(Saved entries)
○ ○ ○
import Literature.MathematicalPhysics.QuantumFieldTheory.ConformalBootstrap3D.PointKernelK34L505Data
import Literature.MathematicalPhysics.QuantumFieldTheory.ConformalBootstrap3D.PointKernelK34L505Segs

/-!
# K34L505 certificate, kernel block file E16: `ε`-row segments (interval coefficient rule; block checker `PCert.hBlockOKI` of `PointKernelInterval`, soundness `PCert.hBlockOKI_sound`), segments `41 ≤ i < 42`

`decide` by kernel reduction (no `native_decide`, no extra axioms) on the literal data of
`PointKernelK34L505Data`, on the certificate itself (full `s`-width) or on its piece certificates
`pcP_i = certK34L505.withS σ_i σ_(i+1) …` (the cell numbers on an `s`-piece; assembled by
`CellFactIS_of_pieces`).  Estimated kernel time 75 s (2 theorems).
-/

set_option maxRecDepth 100000
set_option maxHeartbeats 0

namespace Literature.MathematicalPhysics.QuantumFieldTheory.ConformalBootstrap3D.PointKernelK34L505

open Literature.MathematicalPhysics.QuantumFieldTheory.ConformalBootstrap3D.PointKernel

/-- segment 41 of `esegsK34L505` passes the kernel evaluator on piece 14 of the 16-piece `s`-cover (≈36 s of kernel work). [folklore] -/
theorem eBlock_41_16_14 : pc16_14K34L505.hBlockOKI esegsK34L505 41 42 JEK34L505 = true := by
  decide +kernel

/-- segment 41 of `esegsK34L505` passes the kernel evaluator on piece 15 of the 16-piece `s`-cover (≈36 s of kernel work). [folklore] -/
theorem eBlock_41_16_15 : pc16_15K34L505.hBlockOKI esegsK34L505 41 42 JEK34L505 = true := by
  decide +kernel

end Literature.MathematicalPhysics.QuantumFieldTheory.ConformalBootstrap3D.PointKernelK34L505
○ ○ ○
* **Exercise details**:
Lines above that have "work": copy each of them.

* **Result for this task**:
/-- segment 41 of `esegsK34L505` passes the kernel evaluator on piece 14 of the 16-piece `s`-cover (≈36 s of kernel work). [folklore] -/
/-- segment 41 of `esegsK34L505` passes the kernel evaluator on piece 15 of the 16-piece `s`-cover (≈36 s of kernel work). [folklore] -/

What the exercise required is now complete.